═════ Records for this exercise ═════
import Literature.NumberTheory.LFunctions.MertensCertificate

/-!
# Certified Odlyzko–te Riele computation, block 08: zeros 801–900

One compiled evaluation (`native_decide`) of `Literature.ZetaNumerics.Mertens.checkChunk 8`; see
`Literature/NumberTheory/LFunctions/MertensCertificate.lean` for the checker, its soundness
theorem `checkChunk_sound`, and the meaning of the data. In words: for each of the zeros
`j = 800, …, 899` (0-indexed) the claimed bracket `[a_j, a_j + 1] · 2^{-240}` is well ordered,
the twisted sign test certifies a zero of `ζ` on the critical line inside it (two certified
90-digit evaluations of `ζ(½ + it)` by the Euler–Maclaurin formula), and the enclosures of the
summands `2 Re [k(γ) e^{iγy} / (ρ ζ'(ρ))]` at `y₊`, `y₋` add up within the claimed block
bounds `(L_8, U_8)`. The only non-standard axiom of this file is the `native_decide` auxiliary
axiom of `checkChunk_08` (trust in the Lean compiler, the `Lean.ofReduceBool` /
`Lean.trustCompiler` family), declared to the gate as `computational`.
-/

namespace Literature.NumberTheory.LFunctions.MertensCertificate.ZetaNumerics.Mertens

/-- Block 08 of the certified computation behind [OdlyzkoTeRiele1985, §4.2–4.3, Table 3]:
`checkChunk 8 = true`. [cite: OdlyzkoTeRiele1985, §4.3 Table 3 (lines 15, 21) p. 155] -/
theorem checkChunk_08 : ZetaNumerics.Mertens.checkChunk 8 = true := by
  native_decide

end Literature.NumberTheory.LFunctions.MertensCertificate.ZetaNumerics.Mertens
═════
Directions – Copy the entries above exactly, so that each line matches the original.

Exercise answer –
import Literature.NumberTheory.LFunctions.MertensCertificate

/-!
# Certified Odlyzko–te Riele computation, block 08: zeros 801–900

One compiled evaluation (`native_decide`) of `Literature.ZetaNumerics.Mertens.checkChunk 8`; see
`Literature/NumberTheory/LFunctions/MertensCertificate.lean` for the checker, its soundness
theorem `checkChunk_sound`, and the meaning of the data. In words: for each of the zeros
`j = 800, …, 899` (0-indexed) the claimed bracket `[a_j, a_j + 1] · 2^{-240}` is well ordered,
the twisted sign test certifies a zero of `ζ` on the critical line inside it (two certified
90-digit evaluations of `ζ(½ + it)` by the Euler–Maclaurin formula), and the enclosures of the
summands `2 Re [k(γ) e^{iγy} / (ρ ζ'(ρ))]` at `y₊`, `y₋` add up within the claimed block
bounds `(L_8, U_8)`. The only non-standard axiom of this file is the `native_decide` auxiliary
axiom of `checkChunk_08` (trust in the Lean compiler, the `Lean.ofReduceBool` /
`Lean.trustCompiler` family), declared to the gate as `computational`.
-/

namespace Literature.NumberTheory.LFunctions.MertensCertificate.ZetaNumerics.Mertens

/-- Block 08 of the certified computation behind [OdlyzkoTeRiele1985, §4.2–4.3, Table 3]:
`checkChunk 8 = true`. [cite: OdlyzkoTeRiele1985, §4.3 Table 3 (lines 15, 21) p. 155] -/
theorem checkChunk_08 : ZetaNumerics.Mertens.checkChunk 8 = true := by
  native_decide

end Literature.NumberTheory.LFunctions.MertensCertificate.ZetaNumerics.Mertens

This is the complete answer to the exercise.